# Change Fonts On Galaxy Nexus



## pinkfloyd (May 13, 2012)

Download font changer from Play store and install it

Download fonts and store in your /sdcard folder

For Me its /sdcard/New Fonts

OPen Font changer

Go to advanced

Scroll down to DroidSans.ttf

Browse to your /sdcard/New Fonts and select DroidSans.ttf

Press apply ...

Repeat for Roboto-Regular.ttf and DroidSans-Bold.ttf

Reboot ... Bingo

*Use at you own risk *

============================================================

Bottom Line in nexus DroidSans.ttf , Roboto-Regular.ttf and DroidSans-Bold.ttf are the three fonts that are used to display major text..

============================================================

My first attempt in tweaking the nexus .. A click on the thanks button / Like This would not cost you anything .. but would help me to understand how many users i helped


----------



## m.alkhalel (Jan 31, 2012)

YOU DONT SAY !
sorry couldn't resist.


----------



## pinkfloyd (May 13, 2012)

m.alkhalel said:


> YOU DONT SAY !
> sorry couldn't resist.


Usually I Dont .. Just wanted to know .. how many it helped .. Will keep that in Mind ...


----------



## akellar (Jun 11, 2011)

You realize there's a stickied thread in the theme section regarding fonts already, no?

Sent from my Galaxy Nexus using RootzWiki


----------



## yarly (Jun 22, 2011)

Sometimes we all "reinvent the wheel" lol


----------



## blaineevans (Jul 11, 2011)

So.. how's JB working out for you guys?

Hahaha.

Sent from my Galaxy Nexus using Tapatalk 2


----------



## The_metalspring (Apr 11, 2012)

Actually font changer doesn't work right, refer to the sticky in galaxy nexus themes...and also jellybean will be even more different


----------



## pinkfloyd (May 13, 2012)

Works for me.
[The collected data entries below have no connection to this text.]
import Summits.Ventures.PercRepro0.CritFragile
import Summits.Ventures.PercRepro0.Coupling
import Summits.Ventures.PercRepro0.MidClose
import Summits.Ventures.PercRepro0.Events
import Summits.Ventures.PercRepro0.SubdivisionLaw

/-! # R_MID-13 · CRIT-FRAGILE, Corollary C in Lean (p6): no bounded subdivision of `ℤ²` inside the
critical configuration

Kernel twin of proofs/CRITFRAGILE-plan-1-v1.md §4 (Definition + Corollary C), lead RULING Z:
for `d ≥ 2` and `P_{p_c(d)}`-a.e. configuration `G`, for every `K ≥ 1` there is no `K`-subdivision of
the planar lattice `𝕃²` inside `G` (`noSubdivision`) — in particular no subgraph isomorphic to `ℤ²`
(`noCopy`, the `K = 1` instance).

Proof (the paper's, with one proof choice): for a `K`-subdivision `(ι, π)` with bond set
`F = ⋃ π e ⊆ G`, Bernoulli(`q`) percolation on `F` (the threshold configuration `ω` of the uniform
family) contains the block configuration `η = {e : π e ⊆ ω}`, whose law dominates `setBer(𝔼², q^K)`
on increasing events (`SubdivisionLaw`, in place of the paper's uniformisation
`W_e = (max_{b ∈ π_e} V_b)^{ℓ_e}`); an infinite `η`-cluster of `𝕃²` maps into an infinite `ω`-cluster
of `𝕃^d` through the injective `ι` and the connections `π e` (the paper's step (4)); so
`setBer(F, q)(E_∞) ≥ P^{(2)}_{q^K}(0 ↔ ∞) = θ_2(q^K)`, which is positive at `q^K = (1 + p_c(2))/2 > p_c(2)`
(`MidClose.pc_lt_one`, `theta_pos_of_pc_lt'`) — against Theorem CRIT-FRAGILE (`critFragile`) at
`F ⊆ G`, `q < 1`.
Inputs: CritFragile (p6), Coupling (p5), MidClose (p3), Events (p5), SubdivisionLaw (p6), on Defs verbatim.
-/

namespace Summit.Ventures.PercRepro0.CritFragileCor

open MeasureTheory ProbabilityTheory unitInterval Set
open scoped ENNReal
open Summit.Ventures.PercRepro0.Defs
open Summit.Ventures.PercRepro0.CritFragile
open Summit.Ventures.PercRepro0.SubdivisionLaw

variable {d : ℕ}

/-- DEFINITION (paper §4): a `K`-SUBDIVISION OF `𝕃²` IN `G ⊆ 𝔼^d` is a pair `(ι, π)` with
`ι : ℤ² → ℤ^d` injective and `π` assigning to every bond `e` of `𝕃²` a set `π e ⊆ G` of bonds with
`1 ≤ |π e| ≤ K`, such that `ι u ↔ ι v` in the configuration `π e` for `e = {u, v}` and the sets
`π e`, `e ∈ 𝔼²`, are pairwise disjoint. -/
def IsSubdivision (d K : ℕ) (G : Config d) (ι : Vertex 2 → Vertex d)
    (π : Sym2 (Vertex 2) → Finset (Sym2 (Vertex d))) : Prop :=
  Function.Injective ι ∧
  (∀ e ∈ bonds 2, (π e : Set (Sym2 (Vertex d))) ⊆ G ∧ 1 ≤ (π e).card ∧ (π e).card ≤ K) ∧
  (∀ u v : Vertex 2, (lattice 2).Adj u v → Conn d (π s(u, v) : Set (Sym2 (Vertex d))) (ι u) (ι v)) ∧
  ∀ e ∈ bonds 2, ∀ e' ∈ bonds 2, e ≠ e' → Disjoint (π e) (π e')

/-- The bond set `F = ⋃_{e ∈ 𝔼²} π e` of a subdivision. -/
def subdivBonds (π : Sym2 (Vertex 2) → Finset (Sym2 (Vertex d))) : Config d :=
  ⋃ e ∈ bonds 2, (π e : Set (Sym2 (Vertex d)))

/-- The bond set of a subdivision of `𝕃²` in `G` lies in `G`. -/
theorem subdivBonds_subset {K : ℕ} {G : Config d} {ι : Vertex 2 → Vertex d}
    {π : Sym2 (Vertex 2) → Finset (Sym2 (Vertex d))} (h : IsSubdivision d K G ι π) :
    subdivBonds π ⊆ G :=
  iUnion₂_subset fun e he => (h.2.1 e he).1

/-- STEP (4) of the paper, connections: if every block `π e` of a bond `e` open in `η` is open in
`ω`, then an `η`-connection `u ↔ v` in `𝕃²` gives an `ω`-connection `ι u ↔ ι v` in `𝕃^d`. -/
theorem conn_of_conn_blocks {K : ℕ} {G : Config d} {ι : Vertex 2 → Vertex d}
    {π : Sym2 (Vertex 2) → Finset (Sym2 (Vertex d))} (h : IsSubdivision d K G ι π) {η : Config 2}
    {ω : Config d} (hηω : ∀ e ∈ bonds 2, e ∈ η → (π e : Set (Sym2 (Vertex d))) ⊆ ω)
    {u v : Vertex 2} (huv : Conn 2 η u v) : Conn d ω (ι u) (ι v) := by
  obtain ⟨w⟩ := huv
  induction w with
  | nil => exact SimpleGraph.Reachable.refl _
  | @cons x y z hadj _ ih =>
    rw [openGraph, SimpleGraph.fromEdgeSet_adj] at hadj
    have hxy : (lattice 2).Adj x y := (SimpleGraph.mem_edgeSet _).1 hadj.1.2
    have h1 : Conn d ω (ι x) (ι y) :=
      conn_mono (hηω _ hadj.1.2 hadj.1.1) (h.2.2.1 x y hxy)
    exact h1.trans ih

/-- STEP (4) of the paper, clusters: an infinite `η`-cluster in `𝕃²` gives an infinite `ω`-cluster
in `𝕃^d` (the image of the cluster under the injective `ι`). -/
theorem existsInfCluster_of_blocks {K : ℕ} {G : Config d} {ι : Vertex 2 → Vertex d}
    {π : Sym2 (Vertex 2) → Finset (Sym2 (Vertex d))} (h : IsSubdivision d K G ι π) {η : Config 2}
    {ω : Config d} (hηω : ∀ e ∈ bonds 2, e ∈ η → (π e : Set (Sym2 (Vertex d))) ⊆ ω)
    (hη : η ∈ existsInfCluster 2) : ω ∈ existsInfCluster d := by
  obtain ⟨u, hu⟩ := hη
  refine ⟨ι u, ?_⟩
  have himg : ι '' cluster 2 η u ⊆ cluster d ω (ι u) := by
    rintro _ ⟨v, hv, rfl⟩
    exact conn_of_conn_blocks h hηω hv
  exact ((Set.infinite_image_iff h.1.injOn).2 hu).mono himg

/-- The blocks of a subdivision as a family indexed by ALL of `Sym2 (Vertex 2)` (empty off the bonds). -/
noncomputable def blocks (π : Sym2 (Vertex 2) → Finset (Sym2 (Vertex d))) (e : Sym2 (Vertex 2)) :
    Finset (Sym2 (Vertex d)) :=
  by classical exact if e ∈ bonds 2 then π e else ∅

/-- On a bond of `𝕃²` the block is `π e`. -/
theorem blocks_of_mem (π : Sym2 (Vertex 2) → Finset (Sym2 (Vertex d))) {e : Sym2 (Vertex 2)}
    (he : e ∈ bonds 2) : blocks π e = π e := by
  simp [blocks, he]

/-- Off the bonds of `𝕃²` the block is empty. -/
theorem blocks_of_not_mem (π : Sym2 (Vertex 2) → Finset (Sym2 (Vertex d))) {e : Sym2 (Vertex 2)}
    (he : e ∉ bonds 2) : blocks π e = ∅ := by
  simp [blocks, he]

/-- The blocks of a subdivision are pairwise disjoint (as a family over all of `Sym2 (Vertex 2)`). -/
theorem blocks_pairwise_disjoint {K : ℕ} {G : Config d} {ι : Vertex 2 → Vertex d}
    {π : Sym2 (Vertex 2) → Finset (Sym2 (Vertex d))} (h : IsSubdivision d K G ι π) :
    Pairwise fun e e' => Disjoint (blocks π e) (blocks π e') := by
  intro e e' hee
  by_cases he : e ∈ bonds 2
  · by_cases he' : e' ∈ bonds 2
    · rw [blocks_of_mem π he, blocks_of_mem π he']
      exact h.2.2.2 e he e' he' hee
    · rw [blocks_of_not_mem π he']
      exact Finset.disjoint_empty_right _
  · rw [blocks_of_not_mem π he]
    exact Finset.disjoint_empty_left _

/-- The blocks of a `K`-subdivision have at most `K` bonds on the bonds of `𝕃²`. -/
theorem blocks_card_le {K : ℕ} {G : Config d} {ι : Vertex 2 → Vertex d}
    {π : Sym2 (Vertex 2) → Finset (Sym2 (Vertex d))} (h : IsSubdivision d K G ι π) :
    ∀ e ∈ bonds 2, (blocks π e).card ≤ K := by
  intro e he
  rw [blocks_of_mem π he]
  exact (h.2.1 e he).2.2

/-- The block configuration of the uniform family on the bonds of `𝕃^d` opens every block of a bond
it contains inside the threshold configuration `ω = {b ∈ F : U b ≤ q}`. -/
theorem blocks_subset_threshold (π : Sym2 (Vertex 2) → Finset (Sym2 (Vertex d))) (q : I)
    (U : Sym2 (Vertex d) → ℝ) :
    ∀ e ∈ bonds 2, e ∈ blockConfig (bonds 2) (blocks π) q U →
      (π e : Set (Sym2 (Vertex d))) ⊆ threshold (subdivBonds π) q U := by
  intro e he heU b hb
  have hbU : U b ≤ (q : ℝ) := by
    have := heU.2 b
    rw [blocks_of_mem π he] at this
    exact this hb
  refine ⟨?_, hbU⟩
  exact Set.mem_iUnion₂.2 ⟨e, he, hb⟩

/-- THE QUANTITATIVE LEMMA (the paper's chain `P^F_q(E_∞) ≥ P^{(2)}_{q^K}(E^{(2)}_∞) ≥ θ_2(q^K)`):
for a `K`-subdivision `(ι, π)` of `𝕃²` in `G` with bond set `F = ⋃ π e`, Bernoulli(`q`) percolation
on `F` has an infinite cluster with probability at least `P_{q^K}(0 ↔ ∞)` in `𝕃²`. -/
theorem P_percolates_two_le_setBernoulli {K : ℕ} {G : Config d} {ι : Vertex 2 → Vertex d}
    {π : Sym2 (Vertex 2) → Finset (Sym2 (Vertex d))} (h : IsSubdivision d K G ι π) (q : I) :
    P 2 (q ^ K) (percolates 2) ≤ setBernoulli (subdivBonds π) q (existsInfCluster d) := by
  calc P 2 (q ^ K) (percolates 2)
      ≤ P 2 (q ^ K) (existsInfCluster 2) := measure_mono fun ω hω => ⟨0, hω⟩
    _ = setBernoulli (bonds 2) (q ^ K) (existsInfCluster 2) := rfl
    _ ≤ ((Measure.infinitePi fun _ : Sym2 (Vertex d) => unif).map
          (blockConfig (bonds 2) (blocks π) q)) (existsInfCluster 2) :=
        setBernoulli_pow_le_map_blockConfig (bonds 2) (blocks_pairwise_disjoint h) q
          (blocks_card_le h) isUpperSet_existsInfCluster measurableSet_existsInfCluster
    _ = (Measure.infinitePi fun _ : Sym2 (Vertex d) => unif)
          (blockConfig (bonds 2) (blocks π) q ⁻¹' existsInfCluster 2) := by
        rw [Measure.map_apply (measurable_blockConfig _ _ _) measurableSet_existsInfCluster]
    _ ≤ (Measure.infinitePi fun _ : Sym2 (Vertex d) => unif)
          (threshold (subdivBonds π) q ⁻¹' existsInfCluster d) :=
        measure_mono fun U hU => existsInfCluster_of_blocks h (blocks_subset_threshold π q U) hU
    _ = setBernoulli (subdivBonds π) q (existsInfCluster d) := by
        rw [← map_threshold_eq_setBernoulli (subdivBonds π) q,
          Measure.map_apply (measurable_threshold _ _) measurableSet_existsInfCluster]

/-- COROLLARY C, deterministic form: a configuration `G` with the conclusion of Theorem CRIT-FRAGILE
(`setBer(F, q)(E_∞) = 0` for every `F ⊆ G` and `q < 1`) contains no `K`-subdivision of `𝕃²`, for any
`K ≥ 1` (no hypothesis on `d` is needed here; the paper states it for `d ≥ 2`): with `t = (1 + p_c(2))/2 ∈ (p_c(2), 1)` and `q = t^{1/K} < 1`, the quantitative
lemma gives `setBer(F, q)(E_∞) ≥ θ_2(t) > 0`. -/
theorem not_isSubdivision_of_fragile {G : Config d}
    (hG : ∀ F ⊆ G, ∀ q : I, (q : ℝ) < 1 → setBernoulli F q (existsInfCluster d) = 0) {K : ℕ}
    (hK : 1 ≤ K) (ι : Vertex 2 → Vertex d) (π : Sym2 (Vertex 2) → Finset (Sym2 (Vertex d))) :
    ¬ IsSubdivision d K G ι π := by
  intro h
  have hpc1 : pc 2 < 1 := MidClose.pc_lt_one le_rfl
  have hpc0 : 0 ≤ pc 2 := (pc_mem_Icc one_le_two).1
  set t : ℝ := (1 + pc 2) / 2 with ht
  have ht0 : 0 ≤ t := by rw [ht]; linarith
  have ht1 : t < 1 := by rw [ht]; linarith
  have htpc : pc 2 < t := by rw [ht]; linarith
  set r : ℝ := t ^ ((K : ℝ)⁻¹) with hr
  have hr0 : 0 ≤ r := Real.rpow_nonneg ht0 _
  have hr1 : r < 1 := Real.rpow_lt_one ht0 ht1 (inv_pos.2 (Nat.cast_pos.2 (by omega)))
  let q : I := ⟨r, hr0, hr1.le⟩
  have hqK : ((q ^ K : I) : ℝ) = t := by
    rw [Set.Icc.coe_pow]
    exact Real.rpow_inv_natCast_pow ht0 (by omega)
  have hθ : 0 < theta 2 t := theta_pos_of_pc_lt' one_le_two htpc ht1.le
  have hclamp : clamp t = q ^ K := by
    apply Subtype.ext
    rw [hqK, clamp, Set.projIcc_of_mem zero_le_one ⟨ht0, ht1.le⟩]
  have hpos : P 2 (q ^ K) (percolates 2) ≠ 0 := by
    intro h0
    rw [theta, thetaI, hclamp, h0, ENNReal.toReal_zero] at hθ
    exact lt_irrefl _ hθ
  have hle := P_percolates_two_le_setBernoulli h q
  rw [hG _ (subdivBonds_subset h) q hr1] at hle
  exact hpos (le_antisymm hle bot_le)

/-- COROLLARY C (R_MID-13, paper §4): for `d ≥ 2` and `P_{p_c(d)}`-a.e. configuration `G`, for
every `K ≥ 1` there is no `K`-subdivision of `𝕃²` in `G` — the critical configuration contains no
bounded-length subdivision of `ℤ²` (the null set is that of Theorem CRIT-FRAGILE). -/
theorem noSubdivision (hd : 2 ≤ d) :
    ∀ᵐ G ∂(P d (clamp (pc d))), ∀ K : ℕ, 1 ≤ K → ∀ (ι : Vertex 2 → Vertex d)
      (π : Sym2 (Vertex 2) → Finset (Sym2 (Vertex d))), ¬ IsSubdivision d K G ι π := by
  filter_upwards [critFragile (show 1 ≤ d by omega)] with G hG
  intro K hK ι π
  exact not_isSubdivision_of_fragile hG hK ι π

/-- An injective graph homomorphism of `𝕃²` into the open graph of `G` is a `1`-subdivision
(`π e = {ι(e)}`). -/
theorem isSubdivision_of_hom {G : Config d} {ι : Vertex 2 → Vertex d} (hι : Function.Injective ι)
    (hhom : ∀ u v : Vertex 2, (lattice 2).Adj u v → (openGraph d G).Adj (ι u) (ι v)) :
    IsSubdivision d 1 G ι fun e => {Sym2.map ι e} := by
  refine ⟨hι, ?_, ?_, ?_⟩
  · intro e
    induction e using Sym2.ind with
    | h u v =>
      intro he
      have hadj := hhom u v ((SimpleGraph.mem_edgeSet _).1 he)
      rw [openGraph, SimpleGraph.fromEdgeSet_adj] at hadj
      refine ⟨?_, by simp, by simp⟩
      intro b hb
      rw [Finset.coe_singleton, Set.mem_singleton_iff, Sym2.map_mk] at hb
      rw [hb]
      exact hadj.1.1
  · intro u v huv
    have hadj := hhom u v huv
    rw [openGraph, SimpleGraph.fromEdgeSet_adj] at hadj
    refine SimpleGraph.Adj.reachable ?_
    rw [openGraph, SimpleGraph.fromEdgeSet_adj]
    refine ⟨⟨?_, hadj.1.2⟩, hadj.2⟩
    rw [Finset.coe_singleton, Set.mem_singleton_iff, Sym2.map_mk]
  · intro e _ e' _ hee
    exact Finset.disjoint_singleton.2 fun h => hee (Sym2.map.injective hι h)

/-- The `K = 1` instance («in particular»): `P_{p_c(d)}`-a.s. there is no injective graph
homomorphism of `𝕃²` into the open graph of the configuration — no subgraph isomorphic to `ℤ²`. -/
theorem noCopy (hd : 2 ≤ d) :
    ∀ᵐ G ∂(P d (clamp (pc d))), ∀ ι : Vertex 2 → Vertex d, Function.Injective ι →
      ¬ ∀ u v : Vertex 2, (lattice 2).Adj u v → (openGraph d G).Adj (ι u) (ι v) := by
  filter_upwards [noSubdivision hd] with G hG
  intro ι hι hhom
  exact hG 1 le_rfl ι _ (isSubdivision_of_hom hι hhom)

end Summit.Ventures.PercRepro0.CritFragileCor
Just attached screen shot. The font used here is rose Mary extracted from one of my friends galaxy s3


----------



## The_metalspring (Apr 11, 2012)

pinkfloyd said:


> Works for me. Just attached screen shot. The font used here is rose Mary extracted from one of my friends galaxy s3


Not always, I've tried it before and ended up having some things use the current font I chose but anything italic or bold or both used the previous font...


----------